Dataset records
BEGIN

import Mathlib.Analysis.InnerProductSpace.Calculus
import Mathlib.Analysis.SpecialFunctions.Complex.Arg
import Literature.Analysis.DeBrangesSpaces.Basic
import Literature.NumberTheory.LFunctions.WeilExplicit
import Literature.NumberTheory.LFunctions.WeilMellinBounds
import Literature.NumberTheory.LFunctions.WeilMellinInversion
import HarnessLib

/-!
# Causal crystallisation — auxiliary file 1: sign of the phase, the phase, decay lemmas

Helper file for the stub `stub_causalCrystallisation` of the line `causal-level-sets` for the
crux `WindowTraceArch` (stmt-RiemannHypothesis-11195; skeleton
`Summit.RiemannHypothesis.RiemannHypothesis.Cruxes.WindowTraceArch.CausalLevelSets`; the stub is
proved in `Theorems/SpectralTraceWindowTraceArchStubCausalCrystallisation.lean`).

* `causalCLS_im_logDeriv_nonpos` : for a Hermite–Biehler function `E` and a real `t` with
  `E t ≠ 0`, `Im (E'(t)/E(t)) ≤ 0` (differentiate `y ↦ |E(t+iy)|² - |E(t-iy)|²`, which vanishes at
  `y = 0` and is positive for `y > 0`); so the de Branges phase `-arg E` increases along `ℝ`.
* `causalCLS_phase` : an entire `E` without real zeros has a differentiable phase `θ` on `ℝ`,
  `E(t) = |E(t)| e^{iθ(t)}`, `θ' = Im (E'/E)` (integrate the logarithmic derivative).
* `causalCLS_weil_decay_pow`, `causalCLS_weil_decay_poly` : Schwartz decay of the transform
  `ĝ(1/2+it) = ∫ g(x) e^{itx} dx` of a Weil test on the critical line (iterate
  `weilMellin_deriv_deriv`).
* `causalCLS_weilMellin_offline` (registered sub-goal) : `‖ĝ(s)‖ ≤ e^{Ay} C_g/(1 + (Im s)²)` on the
  strip `|Re s - 1/2| ≤ y` when `supp g ⊆ [-A, A]` (Paley–Wiener growth of the transform of a
  function supported in `[-A, A]`, with the decay of two integrations by parts).

**Sources.** L. de Branges, *Hilbert Spaces of Entire Functions* (1968), §§19–22 (phase of a
Hermite–Biehler function); standard Fourier analysis. All statements are folklore and proved here
from Mathlib and tree facts.
-/

set_option linter.dupNamespace false

noncomputable section

open Complex Set MeasureTheory Filter
open scoped Real Topology ComplexConjugate

namespace Summit.RiemannHypothesis.RiemannHypothesis.Theorems.SpectralTraceWindowTraceArch

open Literature.NumberTheory.LFunctions
open Literature.Analysis.DeBrangesSpaces (IsHermiteBiehler sharp)

/-! ### The sign of `Im (E'/E)` on the real axis -/

/-- For a Hermite–Biehler function `E` and a real point `t` with `E t ≠ 0`:
`Im (conj (E t) · E'(t)) ≤ 0`. The function `g(y) = |E(t+iy)|² - |E(t-iy)|²` vanishes at `0`, is
positive for `y > 0`, and `g'(0) = -4 Im (conj (E t) E'(t))`. -/
theorem causalCLS_im_conj_mul_deriv_nonpos {E : ℂ → ℂ} (hE : IsHermiteBiehler E) (t : ℝ) :
    (conj (E t) * deriv E t).im ≤ 0 := by
  -- the two slices
  set u : ℝ → ℂ := fun y => E ((t : ℂ) + (y : ℂ) * I) with hu
  set w : ℝ → ℂ := fun y => E ((t : ℂ) - (y : ℂ) * I) with hw
  have hline : ∀ c : ℂ, HasDerivAt (fun y : ℝ => (t : ℂ) + (y : ℂ) * c) c 0 := by
    intro c
    have h := ((hasDerivAt_id (0 : ℝ)).ofReal_comp.mul_const c).const_add (t : ℂ)
    simpa using h
  have hE0 : HasDerivAt E (deriv E t) ((t : ℂ) + ((0 : ℝ) : ℂ) * I) := by
    have : ((t : ℂ) + ((0 : ℝ) : ℂ) * I) = t := by simp
    rw [this]
    exact (hE.differentiable t).hasDerivAt
  have hE0' : HasDerivAt E (deriv E t) ((t : ℂ) + ((0 : ℝ) : ℂ) * (-I)) := by
    have : ((t : ℂ) + ((0 : ℝ) : ℂ) * (-I)) = t := by simp
    rw [this]
    exact (hE.differentiable t).hasDerivAt
  have hud : HasDerivAt u (deriv E t * I) 0 := by
    have h := hE0.comp (0 : ℝ) (hline I)
    exact h
  have hwd : HasDerivAt w (deriv E t * (-I)) 0 := by
    have h := hE0'.comp (0 : ℝ) (hline (-I))
    refine (h.congr_of_eventuallyEq ?_)
    exact Eventually.of_forall fun y => by simp [hw, sub_eq_add_neg]
  -- the difference of squared norms
  have hg : HasDerivAt (fun y => ‖u y‖ ^ 2 - ‖w y‖ ^ 2)
      (2 * inner ℝ (u 0) (deriv E t * I) - 2 * inner ℝ (w 0) (deriv E t * (-I))) 0 :=
    hud.norm_sq.sub hwd.norm_sq
  have hu0 : u 0 = E t := by simp [hu]
  have hw0 : w 0 = E t := by simp [hw]
  rw [hu0, hw0, Complex.inner, Complex.inner] at hg
  have hval : 2 * (deriv E t * I * conj (E t)).re - 2 * (deriv E t * -I * conj (E t)).re =
      -4 * (conj (E t) * deriv E t).im := by
    have e1 : deriv E t * I * conj (E t) = I * (conj (E t) * deriv E t) := by ring
    have e2 : deriv E t * -I * conj (E t) = -(I * (conj (E t) * deriv E t)) := by ring
    rw [e1, e2, Complex.neg_re, Complex.I_mul_re]
    ring
  rw [hval] at hg
  -- the slope from the right is positive
  have hslope : Tendsto (slope (fun y => ‖u y‖ ^ 2 - ‖w y‖ ^ 2) 0) (𝓝[>] (0 : ℝ))
      (𝓝 (-4 * (conj (E t) * deriv E t).im)) := by
    have h := hg.hasDerivWithinAt (s := Ioi (0 : ℝ))
    rwa [hasDerivWithinAt_iff_tendsto_slope' (by simp)] at h
  have hpos : ∀ᶠ y in 𝓝[>] (0 : ℝ), 0 ≤ slope (fun y => ‖u y‖ ^ 2 - ‖w y‖ ^ 2) 0 y := by
    filter_upwards [self_mem_nhdsWithin] with y hy
    rw [slope_def_field, hu0, hw0, sub_self, sub_zero, sub_zero]
    refine div_nonneg ?_ (le_of_lt hy)
    have hz : 0 < (((t : ℂ) + (y : ℂ) * I)).im := by simpa using hy
    have hlt := hE.norm_conj_lt _ hz
    have hc : conj ((t : ℂ) + (y : ℂ) * I) = (t : ℂ) - (y : ℂ) * I := by
      apply Complex.ext <;> simp
    rw [hc] at hlt
    have h0 : 0 ≤ ‖E ((t : ℂ) - (y : ℂ) * I)‖ := norm_nonneg _
    simp only [hu, hw]
    nlinarith
  have hge : 0 ≤ -4 * (conj (E t) * deriv E t).im := ge_of_tendsto hslope hpos
  linarith

/-- For a Hermite–Biehler function `E` and a real `t` with `E t ≠ 0`: `Im (E'(t)/E(t)) ≤ 0`, i.e.
the phase of `E` decreases along the real axis (de Branges' phase function is increasing). -/
theorem causalCLS_im_logDeriv_nonpos {E : ℂ → ℂ} (hE : IsHermiteBiehler E) (t : ℝ)
    (hEt : E t ≠ 0) : (deriv E t / E t).im ≤ 0 := by
  have h := causalCLS_im_conj_mul_deriv_nonpos hE t
  have hn : 0 < Complex.normSq (E t) := Complex.normSq_pos.2 hEt
  have e : conj (E t) * deriv E t = (deriv E t / E t) * (Complex.normSq (E t) : ℂ) := by
    rw [← Complex.mul_conj]
    field_simp
  rw [e, Complex.im_mul_ofReal, ← zero_mul (Complex.normSq (E t))] at h
  exact le_of_mul_le_mul_right h hn

/-! ### A continuous phase for an entire function without real zeros -/

/-- An entire function `E` without real zeros has a differentiable phase on the real axis:
there is `θ : ℝ → ℝ` with `E(t) = |E(t)| e^{iθ(t)}` and `θ'(t) = Im (E'(t)/E(t))` (integrate the
logarithmic derivative: `E(t) = E(0) exp (∫₀ᵗ E'/E)`). -/
theorem causalCLS_phase {E : ℂ → ℂ} (hd : Differentiable ℂ E) (h0 : ∀ t : ℝ, E t ≠ 0) :
    ∃ θ : ℝ → ℝ, (∀ t : ℝ, HasDerivAt θ (deriv E t / E t).im t) ∧
      ∀ t : ℝ, E t = ((‖E t‖ : ℝ) : ℂ) * cexp (((θ t : ℝ) : ℂ) * I) := by
  -- the logarithmic derivative along the real axis
  set ℓ : ℝ → ℂ := fun t => deriv E t / E t with hℓ
  have hℓc : Continuous ℓ := by
    have h1 : Continuous (deriv E) := (hd.contDiff (n := 1)).continuous_deriv le_rfl
    exact (h1.comp continuous_ofReal).div (hd.continuous.comp continuous_ofReal) h0
  set Φ : ℝ → ℂ := fun t => ∫ s in (0 : ℝ)..t, ℓ s with hΦ
  have hΦd : ∀ t, HasDerivAt Φ (ℓ t) t := fun t =>
    (hℓc.integral_hasStrictDerivAt 0 t).hasDerivAt
  have hΦ0 : Φ 0 = 0 := by simp [hΦ]
  -- `E(t) e^{-Φ(t)}` is constant
  have hEd : ∀ t : ℝ, HasDerivAt (fun s : ℝ => E s) (deriv E t) t := fun t =>
    (hd t).hasDerivAt.comp_ofReal
  have hconst : ∀ t : ℝ, E t * cexp (-Φ t) = E 0 := by
    have hF : ∀ t, HasDerivAt (fun s : ℝ => E s * cexp (-Φ s)) 0 t := by
      intro t
      have h : HasDerivAt (fun s : ℝ => E s * cexp (-Φ s))
          (deriv E t * cexp (-Φ t) + E t * (cexp (-Φ t) * -ℓ t)) t :=
        (hEd t).mul ((hΦd t).neg.cexp)
      have e : deriv E t * cexp (-Φ t) + E t * (cexp (-Φ t) * -ℓ t) = 0 := by
        simp only [hℓ]
        field_simp [h0 t]
        ring
      exact h.congr_deriv e
    have hdiff : Differentiable ℝ (fun s : ℝ => E s * cexp (-Φ s)) := fun t =>
      (hF t).differentiableAt
    have hc := is_const_of_deriv_eq_zero hdiff (fun t => (hF t).deriv)
    intro t
    rw [hc t 0, hΦ0, neg_zero, Complex.exp_zero, mul_one, Complex.ofReal_zero]
  have hEexp : ∀ t : ℝ, E t = E 0 * cexp (Φ t) := by
    intro t
    calc E t = E t * cexp (-Φ t) * cexp (Φ t) := by
          rw [mul_assoc, ← Complex.exp_add, neg_add_cancel, Complex.exp_zero, mul_one]
      _ = E 0 * cexp (Φ t) := by rw [hconst t]
  refine ⟨fun t => Complex.arg (E 0) + (Φ t).im, fun t => ?_, fun t => ?_⟩
  · -- derivative of the phase
    have h := (Complex.imCLM.hasFDerivAt.comp_hasDerivAt t (hΦd t)).const_add (Complex.arg (E 0))
    simpa using h
  · have h3 : cexp (Φ t) = ((Real.exp (Φ t).re : ℝ) : ℂ) * cexp ((((Φ t).im : ℝ) : ℂ) * I) := by
      rw [Complex.ofReal_exp, ← Complex.exp_add, Complex.re_add_im]
    have h4 : ‖E t‖ = ‖E 0‖ * Real.exp (Φ t).re := by
      rw [hEexp t, norm_mul, Complex.norm_exp]
    symm
    calc ((‖E t‖ : ℝ) : ℂ) * cexp (((Complex.arg (E 0) + (Φ t).im : ℝ) : ℂ) * I)
        = (((‖E 0‖ : ℝ) : ℂ) * cexp (((Complex.arg (E 0) : ℝ) : ℂ) * I)) *
            (((Real.exp (Φ t).re : ℝ) : ℂ) * cexp ((((Φ t).im : ℝ) : ℂ) * I)) := by
          rw [h4]; push_cast; rw [add_mul, Complex.exp_add]; ring
      _ = E 0 * cexp (Φ t) := by rw [Complex.norm_mul_exp_arg_mul_I, ← h3]
      _ = E t := (hEexp t).symm

/-! ### Schwartz decay of the transform of a Weil test on the critical line -/

/-- Iterated decay: for a Weil test `g` and `k : ℕ`, `(1+t²)^k ‖ĝ(1/2+it)‖` is bounded
(`2k` integrations by parts, `weilMellin_deriv_deriv`). -/
theorem causalCLS_weil_decay_pow (k : ℕ) :
    ∀ {g : ℝ → ℂ}, IsWeilTest g →
      ∃ D : ℝ, ∀ t : ℝ, (1 + t ^ 2) ^ k * ‖weilMellin g (1 / 2 + (t : ℂ) * I)‖ ≤ D := by
  induction k with
  | zero =>
    intro g hg
    refine ⟨weilL1 g, fun t => ?_⟩
    rw [pow_zero, one_mul]
    exact norm_weilMellin_le_weilL1 hg.1.continuous hg.2 (by simp) (by simp; norm_num)
  | succ k ih =>
    intro g hg
    obtain ⟨D₁, hD₁⟩ := ih hg
    obtain ⟨D₂, hD₂⟩ := ih hg.deriv.deriv
    refine ⟨D₁ + D₂, fun t => ?_⟩
    have h2 := hD₂ t
    rw [weilMellin_deriv_deriv hg, norm_mul] at h2
    have h3 : ‖((1 : ℂ) / 2 + (t : ℂ) * I - 1 / 2) ^ 2‖ = t ^ 2 := by
      rw [add_sub_cancel_left, norm_pow, norm_mul, Complex.norm_real, Complex.norm_I, mul_one,
        Real.norm_eq_abs, sq_abs]
    rw [h3] at h2
    have h1 := hD₁ t
    have e : (1 + t ^ 2) ^ (k + 1) * ‖weilMellin g (1 / 2 + (t : ℂ) * I)‖ =
        (1 + t ^ 2) ^ k * ‖weilMellin g (1 / 2 + (t : ℂ) * I)‖ +
          (1 + t ^ 2) ^ k * (t ^ 2 * ‖weilMellin g (1 / 2 + (t : ℂ) * I)‖) := by ring
    rw [e]
    exact add_le_add h1 h2

/-- Polynomially weighted decay: for a Weil test `g` and `N : ℕ` there is `C ≥ 0` with
`(1+|t|)^N ‖ĝ(1/2+it)‖ ≤ C/(1+t²)` for all real `t`. -/
theorem causalCLS_weil_decay_poly (N : ℕ) {g : ℝ → ℂ} (hg : IsWeilTest g) :
    ∃ C : ℝ, 0 ≤ C ∧ ∀ t : ℝ,
      (1 + |t|) ^ N * ‖weilMellin g (1 / 2 + (t : ℂ) * I)‖ ≤ C / (1 + t ^ 2) := by
  obtain ⟨D, hD⟩ := causalCLS_weil_decay_pow (N + 1) hg
  have hD0 : 0 ≤ D := by
    have h := hD 0
    have : 0 ≤ (1 + (0 : ℝ) ^ 2) ^ (N + 1) * ‖weilMellin g (1 / 2 + ((0 : ℝ) : ℂ) * I)‖ := by
      positivity
    linarith
  refine ⟨2 ^ N * D, by positivity, fun t => ?_⟩
  have hpos : 0 < 1 + t ^ 2 := by positivity
  rw [le_div_iff₀ hpos]
  have h1 : (1 + |t|) ^ N ≤ (2 * (1 + t ^ 2)) ^ N := by
    refine pow_le_pow_left₀ (by positivity) ?_ N
    nlinarith [abs_nonneg t, sq_abs t, sq_nonneg (|t| - 1)]
  have h2 := hD t
  calc (1 + |t|) ^ N * ‖weilMellin g (1 / 2 + (t : ℂ) * I)‖ * (1 + t ^ 2)
      ≤ (2 * (1 + t ^ 2)) ^ N * ‖weilMellin g (1 / 2 + (t : ℂ) * I)‖ * (1 + t ^ 2) := by
        gcongr
    _ = 2 ^ N * ((1 + t ^ 2) ^ (N + 1) * ‖weilMellin g (1 / 2 + (t : ℂ) * I)‖) := by
        rw [mul_pow]; ring
    _ ≤ 2 ^ N * D := by gcongr

/-! ### Growth of the transform off the critical line -/

/-- The weighted `L¹` norm of a function supported in `[-A, A]`: for `y ≥ 0`,
`∫ ‖g‖ e^{y|t|} ≤ e^{Ay} ∫ ‖g‖`. -/
theorem causalCLS_weilL1W_le {g : ℝ → ℂ} (hg : Continuous g) (hg' : HasCompactSupport g) {A : ℝ}
    (hgA : tsupport g ⊆ Icc (-A) A) {y : ℝ} (hy : 0 ≤ y) :
    weilL1W y g ≤ Real.exp (A * y) * weilL1W 0 g := by
  unfold weilL1W
  rw [← integral_const_mul]
  refine integral_mono_of_nonneg (Eventually.of_forall fun t => by positivity) ?_
    (Eventually.of_forall fun t => ?_)
  · exact ((hg.norm.mul (by fun_prop)).integrable_of_hasCompactSupport
      hg'.norm.mul_right).const_mul _
  · simp only [zero_mul, Real.exp_zero, mul_one]
    by_cases ht : g t = 0
    · simp [ht]
    · have hts : t ∈ tsupport g := subset_tsupport _ (Function.mem_support.2 ht)
      have htA := hgA hts
      have habs : |t| ≤ A := abs_le.2 ⟨by linarith [htA.1], htA.2⟩
      rw [mul_comm (Real.exp (A * y))]
      refine mul_le_mul_of_nonneg_left (Real.exp_le_exp.2 ?_) (norm_nonneg _)
      nlinarith

/-- **Growth of `ĝ` off the critical line.** For a Weil test `g` supported in `[-A, A]`, `y ≥ 0`
and `|Re s - 1/2| ≤ y`: `‖ĝ(s)‖ ≤ e^{Ay} C_g/(1 + (Im s)²)` with `C_g = weilDecayW 0 g`
(Paley–Wiener growth `e^{A|Im z|}` of the Fourier transform of a function supported in `[-A,A]`,
with the decay of two integrations by parts). -/
theorem causalCLS_weilMellin_offline :
    ∀ (g : ℝ → ℂ) (A y : ℝ) (s : ℂ), IsWeilTest g → tsupport g ⊆ Icc (-A) A → 0 ≤ y →
      |s.re - 1 / 2| ≤ y →
      ‖weilMellin g s‖ ≤ Real.exp (A * y) * weilDecayW 0 g / (1 + s.im ^ 2) := by
  intro g A y s hg hgA hy hs
  have h1 := norm_weilMellin_le_of_abs_re_le hg hs
  refine h1.trans (div_le_div_of_nonneg_right ?_ (by positivity))
  unfold weilDecayW
  have hdd : IsWeilTest (deriv (deriv g)) := hg.deriv.deriv
  have hA1 := causalCLS_weilL1W_le hg.1.continuous hg.2 hgA hy
  have hA2 := causalCLS_weilL1W_le hdd.1.continuous hdd.2
    ((tsupport_deriv_subset.trans tsupport_deriv_subset).trans hgA) hy
  rw [mul_add]
  exact add_le_add hA1 hA2

end Summit.RiemannHypothesis.RiemannHypothesis.Theorems.SpectralTraceWindowTraceArch

end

END

**Exercise directions**
Retype exactly the lines above, from the one with "have hline : ∀" through the one with "have hw0 : w 0 = E t := by simp [hw]", inclusive.

**Written answer**
  have hline : ∀ c : ℂ, HasDerivAt (fun y : ℝ => (t : ℂ) + (y : ℂ) * c) c 0 := by
    intro c
    have h := ((hasDerivAt_id (0 : ℝ)).ofReal_comp.mul_const c).const_add (t : ℂ)
    simpa using h
  have hE0 : HasDerivAt E (deriv E t) ((t : ℂ) + ((0 : ℝ) : ℂ) * I) := by
    have : ((t : ℂ) + ((0 : ℝ) : ℂ) * I) = t := by simp
    rw [this]
    exact (hE.differentiable t).hasDerivAt
  have hE0' : HasDerivAt E (deriv E t) ((t : ℂ) + ((0 : ℝ) : ℂ) * (-I)) := by
    have : ((t : ℂ) + ((0 : ℝ) : ℂ) * (-I)) = t := by simp
    rw [this]
    exact (hE.differentiable t).hasDerivAt
  have hud : HasDerivAt u (deriv E t * I) 0 := by
    have h := hE0.comp (0 : ℝ) (hline I)
    exact h
  have hwd : HasDerivAt w (deriv E t * (-I)) 0 := by
    have h := hE0'.comp (0 : ℝ) (hline (-I))
    refine (h.congr_of_eventuallyEq ?_)
    exact Eventually.of_forall fun y => by simp [hw, sub_eq_add_neg]
  -- the difference of squared norms
  have hg : HasDerivAt (fun y => ‖u y‖ ^ 2 - ‖w y‖ ^ 2)
      (2 * inner ℝ (u 0) (deriv E t * I) - 2 * inner ℝ (w 0) (deriv E t * (-I))) 0 :=
    hud.norm_sq.sub hwd.norm_sq
  have hu0 : u 0 = E t := by simp [hu]
  have hw0 : w 0 = E t := by simp [hw]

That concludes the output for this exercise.